━━━ Task inputs

import Mathlib
import Literature.NumberTheory.NumberFields.InertiaGeneratesGalois
import HarnessLib

/-!
# Base change and sub-extensions of abelian extensions unramified at all places

Topic `NumberTheory/NumberFields`.  Theorem-only file (no definition, no named fact), unconditional.

Two pieces of bookkeeping on ramification that the class-field-theoretic divisibility theorems for
class numbers (`ClassNumberDivisibilityInExtensions.lean`: Washington Thm. 4.10 / Prop. 4.11,
Lang Ch. 3 §4) need, for extensions of number fields unramified at every finite prime and at the
infinite places:

* **Sub-extensions** (`§1`): if `B/k` is unramified at all places and `A ↪ B` over `k`, then `A/k` is
  unramified at all places (`e(𝔔|v) = e(𝔓|v) e(𝔔|𝔓)`; restriction of places).  Applied to an
  isomorphism `A ≃ₐ[k] B` this is the transport of "unramified at all places" to an isomorphic copy.
* **Base change** (`§2`, Neukirch II (7.2) globalised; the step "`KH/K` is unramified abelian, with
  `Gal(KH/K) ↪ Gal(H/F)`" of Lang Ch. 3 §4, Lemma to Thm. 4.3 and of Washington's proof of
  Prop. 4.11): inside a field `E` let `K₁, L₁` be intermediate fields over `F` with `K₁ L₁ = E`
  (`K₁ ⊔ L₁ = ⊤`), `K₁/F` finite abelian.  Then `E/L₁` is abelian with `Gal(E/L₁) ↪ Gal(K₁/F)`
  (Mathlib `restrictRestrictAlgEquivMapHom_injective`), `[E:L₁] ∣ [K₁:F]` with equality when
  `K₁ ∩ L₁ = F`; and if `K₁/F` is unramified at the infinite places, resp. at every finite prime, so
  is `E/L₁`: a complex conjugation of `E/L₁` (resp. an element of an inertia group of `E/L₁`)
  restricts to a complex conjugation (resp. an inertia element) of `K₁/F`, which is trivial, and the
  restriction is injective; `#I(𝔓) = e(𝔓 | L₁)` (`card_inertia_eq_ramificationIdx`).

## References

* J. Neukirch, *Algebraic Number Theory* (1999), Ch. II §7 Prop. (7.2); Ch. I §9. [NeukirchANT1999]
* S. Lang, *Cyclotomic Fields I and II*, GTM 121 (1990), Ch. 3 §4, Lemma to Thm. 4.3. [Lang1990]
* L. C. Washington, *Introduction to Cyclotomic Fields*, 2nd ed. (1997), Thm. 4.10, Prop. 4.11. [Washington1997]
-/

noncomputable section

open NumberField InfinitePlace IsDedekindDomain ComplexEmbedding
open scoped IsMulCommutative

namespace Literature.NumberTheory.NumberFields

/-! ### §1. Sub-extensions of extensions unramified at all places -/

section SubExtension

variable {k A B : Type*} [Field k] [Field A] [Field B] [Algebra k A] [Algebra k B]

/-- **A sub-extension of an extension unramified at the infinite places is unramified at the
infinite places**: if `B/k` is algebraic and unramified at the infinite places and `A` embeds into
`B` over `k`, then `A/k` is unramified at the infinite places (every infinite place of `A` extends to
`B`; Mathlib `IsUnramified.comap`).  With `A ≃ₐ[k] B` this transports the property to isomorphic
copies. [cite: NeukirchANT1999, Ch. III §1 (infinite primes)] [folklore] -/
theorem isUnramifiedAtInfinitePlaces_of_algHom [Algebra.IsAlgebraic k B]
    [IsUnramifiedAtInfinitePlaces k B] (f : A →ₐ[k] B) : IsUnramifiedAtInfinitePlaces k A := by
  letI : Algebra A B := f.toRingHom.toAlgebra
  haveI : IsScalarTower k A B := IsScalarTower.of_algebraMap_eq fun x => (f.commutes x).symm
  haveI : Algebra.IsAlgebraic A B := Algebra.IsAlgebraic.tower_top (K := k) A
  refine ⟨fun w => ?_⟩
  obtain ⟨w', hw'⟩ := InfinitePlace.comap_surjective (k := A) (K := B) w
  rw [← hw']
  exact (IsUnramifiedAtInfinitePlaces.isUnramified (k := k) w').comap A

/-- **A sub-extension of an extension unramified at every finite prime is unramified at every finite
prime**: for number fields `k`, `A`, `B` with `A ↪ B` over `k`, if every finite prime `v` of `k` is
unramified in `B`, then every `v` is unramified in `A`: a prime `𝔓 ∣ v` of `A` lies under a prime
`𝔔` of `B` and `e(𝔔|v) = e(𝔓|v) · e(𝔔|𝔓)` (Mathlib `Ideal.ramificationIdx_tower`).  With
`A ≃ₐ[k] B` this transports the property to isomorphic copies.
[cite: NeukirchANT1999, Ch. II §7 Prop. (7.2)–(7.3)] [folklore] -/
theorem forall_isUnramifiedIn_of_algHom [NumberField k] [NumberField A] [NumberField B]
    (f : A →ₐ[k] B)
    (hB : ∀ v : HeightOneSpectrum (𝓞 k), Algebra.IsUnramifiedIn (𝓞 B) v.asIdeal) :
    ∀ v : HeightOneSpectrum (𝓞 k), Algebra.IsUnramifiedIn (𝓞 A) v.asIdeal := by
  classical
  letI : Algebra A B := f.toRingHom.toAlgebra
  haveI : IsScalarTower k A B := IsScalarTower.of_algebraMap_eq fun x => (f.commutes x).symm
  intro v P hP hPv
  haveI := hP
  have hP0 : P ≠ ⊥ := by
    intro h0
    apply v.ne_bot
    rw [hPv.over, h0, Ideal.under_def, Ideal.comap_bot_of_injective _
      (FaithfulSMul.algebraMap_injective (𝓞 k) (𝓞 A))]
  haveI : P.IsMaximal := hP.isMaximal hP0
  obtain ⟨Q, hQmax, hQP⟩ := Ideal.exists_maximal_ideal_liesOver_of_isIntegral (S := 𝓞 B) P
  haveI := hQP
  haveI : Q.LiesOver v.asIdeal := Ideal.LiesOver.trans Q P v.asIdeal
  haveI : Algebra.IsUnramifiedAt (𝓞 k) Q := hB v Q hQmax.isPrime inferInstance
  have htower : Q.ramificationIdx (𝓞 k) = P.ramificationIdx (𝓞 k) * Q.ramificationIdx (𝓞 A) :=
    Ideal.ramificationIdx_tower P Q
  rw [Ideal.ramificationIdx_eq_one Q (𝓞 k)] at htower
  exact (Ideal.ramificationIdx_eq_one_iff).mp (Nat.eq_one_of_mul_eq_one_right htower.symm)

end SubExtension

/-! ### §2. Base change: the compositum `E = K₁ L₁` over `L₁` -/

section Compositum

variable {F E : Type*} [Field F] [Field E] [Algebra F E] (K₁ L₁ : IntermediateField F E)

/-- **Base change of an abelian extension is abelian**: if `K₁/F` is finite abelian and
`E = K₁ L₁`, then `E/L₁` is abelian (Galois by Mathlib `IsGalois.sup_right`; the restriction
`Gal(E/L₁) → Gal(K₁/F)` is an injective homomorphism, `restrictRestrictAlgEquivMapHom_injective`).
[cite: Lang1990, Ch. 3 §4, Lemma to Thm. 4.3] [folklore] -/
theorem isAbelianGalois_right_of_sup_eq_top [IsAbelianGalois F K₁] [FiniteDimensional F K₁]
    (h : K₁ ⊔ L₁ = ⊤) : IsAbelianGalois L₁ E := by
  haveI : IsGalois L₁ E := IsGalois.sup_right K₁ L₁ h
  exact
    { is_comm.comm := fun x y =>
        IntermediateField.restrictRestrictAlgEquivMapHom_injective K₁ L₁ h
          (by rw [map_mul, map_mul, mul_comm]) }

/-- **`[K₁ L₁ : L₁] ∣ [K₁ : F]`** for `K₁/F` finite Galois (`Gal(E/L₁) ↪ Gal(K₁/F)`).
[cite: Lang1990, Ch. 3 §4, Lemma to Thm. 4.3] [folklore] -/
theorem finrank_right_dvd_of_sup_eq_top [IsGalois F K₁] [FiniteDimensional F E]
    (h : K₁ ⊔ L₁ = ⊤) : Module.finrank L₁ E ∣ Module.finrank F K₁ := by
  haveI : IsGalois L₁ E := IsGalois.sup_right K₁ L₁ h
  haveI : FiniteDimensional L₁ E := Module.Finite.of_restrictScalars_finite F L₁ E
  rw [← IsGalois.card_aut_eq_finrank, ← IsGalois.card_aut_eq_finrank]
  exact Subgroup.card_dvd_of_injective _
    (IntermediateField.restrictRestrictAlgEquivMapHom_injective K₁ L₁ h)

/-- **`[K₁ L₁ : L₁] = [K₁ : F]` when moreover `K₁ ∩ L₁ = F`** (linear disjointness of a Galois
extension, Mathlib `IntermediateField.LinearDisjoint.of_inf_eq_bot`).
[cite: Lang1990, Ch. 3 §4, Lemma to Thm. 4.3] [folklore] -/
theorem finrank_right_eq_of_sup_eq_top_of_inf_eq_bot [IsGalois F K₁] [FiniteDimensional F E]
    (h : K₁ ⊔ L₁ = ⊤) (h' : K₁ ⊓ L₁ = ⊥) : Module.finrank L₁ E = Module.finrank F K₁ :=
  (IntermediateField.LinearDisjoint.of_inf_eq_bot h').finrank_right_eq_finrank h

/-- **Base change of an extension unramified at the infinite places** (the archimedean part of
Neukirch II (7.2), globally): if `K₁/F` is finite Galois, unramified at the infinite places, and
`E = K₁ L₁`, then `E/L₁` is unramified at the infinite places.  A complex conjugation `σ` of `E/L₁`
at a ramified place (Mathlib `exists_isConj_of_isRamified`) restricts to a complex conjugation of
`K₁/F`, which is trivial (`IsConj.isUnramified_mk_iff`); the restriction being injective, `σ = 1`,
i.e. the place is real. [cite: NeukirchANT1999, Ch. II §7 Prop. (7.2)] [folklore] -/
theorem isUnramifiedAtInfinitePlaces_right_of_sup_eq_top [IsGalois F K₁] [FiniteDimensional F E]
    [IsUnramifiedAtInfinitePlaces F K₁] (h : K₁ ⊔ L₁ = ⊤) :
    IsUnramifiedAtInfinitePlaces L₁ E := by
  haveI : IsGalois L₁ E := IsGalois.sup_right K₁ L₁ h
  refine ⟨fun w => ?_⟩
  by_contra hw
  rw [← InfinitePlace.mk_embedding w] at hw
  obtain ⟨σ, hσ⟩ := InfinitePlace.exists_isConj_of_isRamified hw
  set τ := IntermediateField.restrictRestrictAlgEquivMapHom F K₁ L₁ E σ with hτdef
  -- `τ` is a complex conjugation of `K₁/F` at the place below `w`
  have hτ : IsConj (w.embedding.comp (algebraMap K₁ E)) τ := by
    ext x
    change conjugate (w.embedding.comp (algebraMap K₁ E)) x = w.embedding (((τ x : K₁) : E))
    rw [hτdef, IntermediateField.restrictRestrictAlgEquivMapHom_apply, hσ.eq]
    rfl
  have h1 : τ = 1 :=
    hτ.isUnramified_mk_iff.mp (IsUnramifiedAtInfinitePlaces.isUnramified (k := F) _)
  have hσ1 : σ = 1 :=
    IntermediateField.restrictRestrictAlgEquivMapHom_injective K₁ L₁ h (by rw [← hτdef, h1, map_one])
  rw [hσ1, isConj_one_iff] at hσ
  exact hw ((isReal_mk_iff.mpr hσ).isUnramified L₁)

/-- **Base change of an extension unramified at every finite prime** (Neukirch II (7.2), globally,
for Galois `K₁/F`): if `F ⊆ E` are number fields, `K₁/F` is Galois and unramified at every finite
prime of `F`, and `E = K₁ L₁`, then `E/L₁` is unramified at every finite prime of `L₁`.  For a prime
`𝔓` of `E`, an element `σ` of the inertia group `I(𝔓) ≤ Gal(E/L₁)` restricts to an element of the
inertia group of `𝔓 ∩ K₁` in `Gal(K₁/F)`, which is trivial as `#I(𝔓 ∩ K₁) = e(𝔓 ∩ K₁ | F) = 1`
(`card_inertia_eq_ramificationIdx`); the restriction being injective, `I(𝔓) = 1`, so
`e(𝔓 | L₁) = #I(𝔓) = 1`. [cite: NeukirchANT1999, Ch. II §7 Prop. (7.2)] [folklore] -/
theorem isUnramifiedIn_right_of_sup_eq_top [NumberField F] [NumberField E] [IsGalois F K₁]
    (hunr : ∀ v : HeightOneSpectrum (𝓞 F), Algebra.IsUnramifiedIn (𝓞 K₁) v.asIdeal)
    (h : K₁ ⊔ L₁ = ⊤) :
    ∀ w : HeightOneSpectrum (𝓞 L₁), Algebra.IsUnramifiedIn (𝓞 E) w.asIdeal := by
  classical
  haveI : FiniteDimensional F E := Module.Finite.of_restrictScalars_finite ℚ F E
  haveI : IsGalois L₁ E := IsGalois.sup_right K₁ L₁ h
  haveI : NumberField K₁ := NumberField.of_module_finite F K₁
  haveI : NumberField L₁ := NumberField.of_module_finite F L₁
  intro w P hP hPw
  haveI := hP
  have hP0 : P ≠ ⊥ := by
    intro h0
    apply w.ne_bot
    rw [hPw.over, h0, Ideal.under_def, Ideal.comap_bot_of_injective _
      (FaithfulSMul.algebraMap_injective (𝓞 L₁) (𝓞 E))]
  haveI : P.IsMaximal := hP.isMaximal hP0
  haveI : (P.under (𝓞 K₁)).IsMaximal := Ideal.IsMaximal.under (𝓞 K₁) P
  haveI : (P.under (𝓞 F)).IsMaximal := Ideal.IsMaximal.under (𝓞 F) P
  have hv0 : P.under (𝓞 F) ≠ ⊥ := mt Ideal.eq_bot_of_comap_eq_bot hP0
  -- the inertia group of `𝔓 ∩ K₁` in `Gal(K₁/F)` is trivial
  have hIK : (P.under (𝓞 K₁)).inertia (K₁ ≃ₐ[F] K₁) = ⊥ := by
    apply Subgroup.eq_bot_of_card_eq
    rw [card_inertia_eq_ramificationIdx K₁ (K₁ ≃ₐ[F] K₁) F (P.under (𝓞 K₁))]
    let v : HeightOneSpectrum (𝓞 F) := ⟨P.under (𝓞 F), inferInstance, hv0⟩
    haveI : Algebra.IsUnramifiedAt (𝓞 F) (P.under (𝓞 K₁)) :=
      hunr v (P.under (𝓞 K₁)) inferInstance ⟨(Ideal.under_under (B := 𝓞 K₁) P).symm⟩
    exact Ideal.ramificationIdx_eq_one _ _
  -- hence the inertia group of `𝔓` in `Gal(E/L₁)` is trivial
  have hI : P.inertia (E ≃ₐ[L₁] E) = ⊥ := by
    rw [eq_bot_iff]
    intro σ hσ
    rw [Subgroup.mem_bot]
    apply IntermediateField.restrictRestrictAlgEquivMapHom_injective K₁ L₁ h
    rw [map_one]
    set τ := IntermediateField.restrictRestrictAlgEquivMapHom F K₁ L₁ E σ with hτdef
    have hτ : τ ∈ (P.under (𝓞 K₁)).inertia (K₁ ≃ₐ[F] K₁) := by
      intro y
      change τ • y - y ∈ Ideal.comap (algebraMap (𝓞 K₁) (𝓞 E)) P
      rw [Ideal.mem_comap, map_sub]
      have hy : algebraMap (𝓞 K₁) (𝓞 E) (τ • y) = σ • algebraMap (𝓞 K₁) (𝓞 E) y := by
        apply RingOfIntegers.ext
        change ((τ • (y : K₁) : K₁) : E) = σ • (((y : K₁) : E))
        rw [AlgEquiv.smul_def, AlgEquiv.smul_def, hτdef,
          IntermediateField.restrictRestrictAlgEquivMapHom_apply]
      rw [hy]
      exact hσ _
    rwa [hIK, Subgroup.mem_bot] at hτ
  have he : P.ramificationIdx (𝓞 L₁) = 1 := by
    rw [← card_inertia_eq_ramificationIdx E (E ≃ₐ[L₁] E) L₁ P, hI, Subgroup.card_bot]
  exact (Ideal.ramificationIdx_eq_one_iff).mp he

end Compositum

end Literature.NumberTheory.NumberFields

end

━━━━━━

◆ What you need to do
Your answer must consist solely of the lines from the top of the entries above through the line containing "Applied to an", copied exactly, both ends included.

◆ Written solution
import Mathlib
import Literature.NumberTheory.NumberFields.InertiaGeneratesGalois
import HarnessLib

/-!
# Base change and sub-extensions of abelian extensions unramified at all places

Topic `NumberTheory/NumberFields`.  Theorem-only file (no definition, no named fact), unconditional.

Two pieces of bookkeeping on ramification that the class-field-theoretic divisibility theorems for
class numbers (`ClassNumberDivisibilityInExtensions.lean`: Washington Thm. 4.10 / Prop. 4.11,
Lang Ch. 3 §4) need, for extensions of number fields unramified at every finite prime and at the
infinite places:

* **Sub-extensions** (`§1`): if `B/k` is unramified at all places and `A ↪ B` over `k`, then `A/k` is
  unramified at all places (`e(𝔔|v) = e(𝔓|v) e(𝔔|𝔓)`; restriction of places).  Applied to an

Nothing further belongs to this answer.